* **AIM OF THE EXERCISE**
Check each line of the records below for the string "RiemannHypothesis", then state how many lines contain it, with no other output.
----
import Summits.RiemannHypothesis.RiemannHypothesis.Theorems.SemilocalDeletionCompression
import Summits.RiemannHypothesis.RiemannHypothesis.Theorems.SemilocalDeletionCompressionCeiling
import HarnessLib

/-!
# The TWO-LEVEL DEFECT SANDWICH `r²/(κ − π + r²/(κ − π)) ≤ π − λ_min ≤ r²/(γ − π)`

One statement packaging the floor (`SemilocalDeletionCompression`, Temple form: block `1` = ONE trial function `v`) and the
two-level Ritz ceiling (`SemilocalDeletionCompressionCeiling`) — the theorem side of the TWO-LEVEL LAW of the ζ-null-space
compression defect (seat cc-s2-1 gen15; three separately sealed blind files PREREG-ccs21-g15-twolevel / -twolevel2 / -twolevel3,
147/147 cells: `π − ε₁ = ρ·(π − λ₋(π, κ, r))`, `ρ ∈ [1.012, 1.201]`).

Setting (any finite `S`, window `c`, constraint `P` stable under nonnegative combinations): a trial function `v` on the window
with quotient `π = Re Q_S(v)/‖v‖₂²` (in the numerics: the bottom vector of the compressed form), a second function `z ⊥ v` on the
window with quotient `≤ κ` and cross form `Re C_S(v, z) ≤ −2r‖v‖₂‖z‖₂` (the direction of `v`'s residual, `r` = its norm), and a
floor `γ > π` for the form on the admissible functions orthogonal to `v` with the residual coupling bound `|Re C_S(a v, w)| ≤ 2r‖a v‖₂‖w‖₂`.
Then (`semilocalGroundEnergy_mem_twoLevel_sandwich`)

  `π − r²/(γ − π) ≤ λ_min(S; c; P) ≤ π − r²/(κ − π + r²/(κ − π))`,

i.e. the DEFECT `π − λ_min` lies in `[r²/(κ − π + r²/(κ − π)), r²/(γ − π)]` (`γ ≤ κ` necessarily when `z` itself is admissible and
orthogonal to `v`).  Statements about truncated Weil forms only; nothing here bears on RH.
-/

set_option linter.dupNamespace false

noncomputable section

open Complex Filter Set MeasureTheory
open scoped Real Topology ComplexConjugate

namespace Summit.RiemannHypothesis.RiemannHypothesis.Theorems.SemilocalDeletionCompressionTwoLevel

open Literature.NumberTheory.LFunctions
open Summit.RiemannHypothesis.RiemannHypothesis.Theorems.HandoffSemilocalEnergy
open Summit.RiemannHypothesis.RiemannHypothesis.Theorems.SemilocalDeletionCompression
open Summit.RiemannHypothesis.RiemannHypothesis.Theorems.SemilocalDeletionCompressionCeiling

variable {S : Finset ℕ} {P : (ℝ → ℂ) → Prop} {c q κ γ r : ℝ} {v z : ℝ → ℂ}

/-- **TWO-LEVEL DEFECT SANDWICH.**  `v`, `z` Weil tests on `[−c, c]`, `z ⊥ v`, `‖v‖₂, ‖z‖₂ ≠ 0`, `Re Q_S(v) = π‖v‖₂²`,
`Re Q_S(z) ≤ κ‖z‖₂²`, `Re C_S(v, z) ≤ −2r‖v‖₂‖z‖₂` (`r ≥ 0`, `π < κ`), `P` stable under nonnegative combinations of `v`, `z`; and every
admissible `g` splits as `a·v + w` with `w ⊥ a·v`, `Re Q_S(w) ≥ γ‖w‖₂²` (`γ > π`) and `|Re C_S(a·v, w)| ≤ 2r‖a·v‖₂‖w‖₂`.  Then
`π − r²/(γ − π) ≤ λ_min(S; c; P) ≤ π − r²/(κ − π + r²/(κ − π))` (`π` is the variable `q` below). -/
theorem semilocalGroundEnergy_mem_twoLevel_sandwich (hv : IsWeilTest v) (hz : IsWeilTest z) (hvs : tsupport v ⊆ Icc (-c) c)
    (hzs : tsupport z ⊆ Icc (-c) c) (horth : ∫ t, v t * conj (z t) = 0) (hv0 : 0 < ∫ t, ‖v t‖ ^ 2) (hz0 : 0 < ∫ t, ‖z t‖ ^ 2)
    (hr : 0 ≤ r) (hqκ : q < κ) (hqγ : q < γ)
    (hq : (weilSemilocalQuadratic S v).re = q * ∫ t, ‖v t‖ ^ 2)
    (hκ : (weilSemilocalQuadratic S z).re ≤ κ * ∫ t, ‖z t‖ ^ 2)
    (hC : (weilSemilocalFunctional S (weilConv v (weilReflect z)) + weilSemilocalFunctional S (weilConv z (weilReflect v))).re ≤
      -(2 * r * Real.sqrt (∫ t, ‖v t‖ ^ 2) * Real.sqrt (∫ t, ‖z t‖ ^ 2)))
    (hP : ∀ a b : ℝ, 0 ≤ a → 0 ≤ b → P fun t ↦ (a : ℂ) * v t + (b : ℂ) * z t)
    (hsplit : ∀ g : ℝ → ℂ, IsWeilTest g → tsupport g ⊆ Icc (-c) c → P g →
      ∃ (a : ℂ) (w : ℝ → ℂ), IsWeilTest w ∧ g = (fun t ↦ a * v t) + w ∧ (∫ t, a * v t * conj (w t) = 0) ∧
        γ * ∫ t, ‖w t‖ ^ 2 ≤ (weilSemilocalQuadratic S w).re ∧
        |(weilSemilocalFunctional S (weilConv (fun t ↦ a * v t) (weilReflect w)) +
            weilSemilocalFunctional S (weilConv w (weilReflect fun t ↦ a * v t))).re| ≤
          2 * r * Real.sqrt (∫ t, ‖a * v t‖ ^ 2) * Real.sqrt (∫ t, ‖w t‖ ^ 2)) :
    q - r ^ 2 / (γ - q) ≤ semilocalGroundEnergy S P c ∧
      semilocalGroundEnergy S P c ≤ q - r ^ 2 / (κ - q + r ^ 2 / (κ - q)) := by
  constructor
  · -- FLOOR (Temple form of the two-block sandwich): block 1 = the multiples of `v`
    have hne : (semilocalSphereValues S P c).Nonempty := by
      -- the normalised `v` is on the sphere
      obtain ⟨A, hA0, hA2⟩ : ∃ A : ℝ, 0 < A ∧ A ^ 2 = ∫ t, ‖v t‖ ^ 2 := ⟨_, Real.sqrt_pos.2 hv0, Real.sq_sqrt hv0.le⟩
      refine ⟨_, ⟨fun t ↦ ((A⁻¹ : ℝ) : ℂ) * v t, hv.const_mul _, tsupport_mul_subset_right.trans hvs, ?_, ?_, rfl⟩⟩
      · have := hP A⁻¹ 0 (inv_nonneg.2 hA0.le) le_rfl
        simpa using this
      · have hsc : ∫ t, ‖((A⁻¹ : ℝ) : ℂ) * v t‖ ^ 2 = (A⁻¹) ^ 2 * ∫ t, ‖v t‖ ^ 2 := by
          simp only [norm_mul, mul_pow, Complex.norm_real, Real.norm_eq_abs, sq_abs]
          exact integral_const_mul _ _
        rw [hsc, ← hA2, inv_pow, inv_mul_cancel₀ (pow_ne_zero 2 hA0.ne')]
    refine sub_div_le_semilocalGroundEnergy (m₁ := q) (m₂ := γ) (β := r) hne hqγ fun g hg hs hPg ↦ ?_
    obtain ⟨a, w, hw, hgaw, horth', hγw, hCw⟩ := hsplit g hg hs hPg
    refine ⟨fun t ↦ a * v t, w, hv.const_mul a, hw, hgaw, horth', le_of_eq ?_, hγw, hCw⟩
    -- `Re Q_S(a v) = q‖a v‖²`
    rw [weilSemilocalQuadratic_const_mul, Complex.re_ofReal_mul, hq]
    have hsc : ∫ t, ‖a * v t‖ ^ 2 = Complex.normSq a * ∫ t, ‖v t‖ ^ 2 := by
      rw [← integral_const_mul]; congr 1 with t; rw [norm_mul, mul_pow, Complex.normSq_eq_norm_sq]
    rw [hsc]; ring
  · -- CEILING (two-level Ritz on `span{v, z}`)
    have hq' : (weilSemilocalQuadratic S v).re ≤ q * ∫ t, ‖v t‖ ^ 2 := le_of_eq hq
    exact semilocalGroundEnergy_le_sub_div hv hz hvs hzs horth hv0 hz0 hr hqκ hP hq' hκ hC

end Summit.RiemannHypothesis.RiemannHypothesis.Theorems.SemilocalDeletionCompressionTwoLevel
----
* **RESULT FOR THIS TASK**
7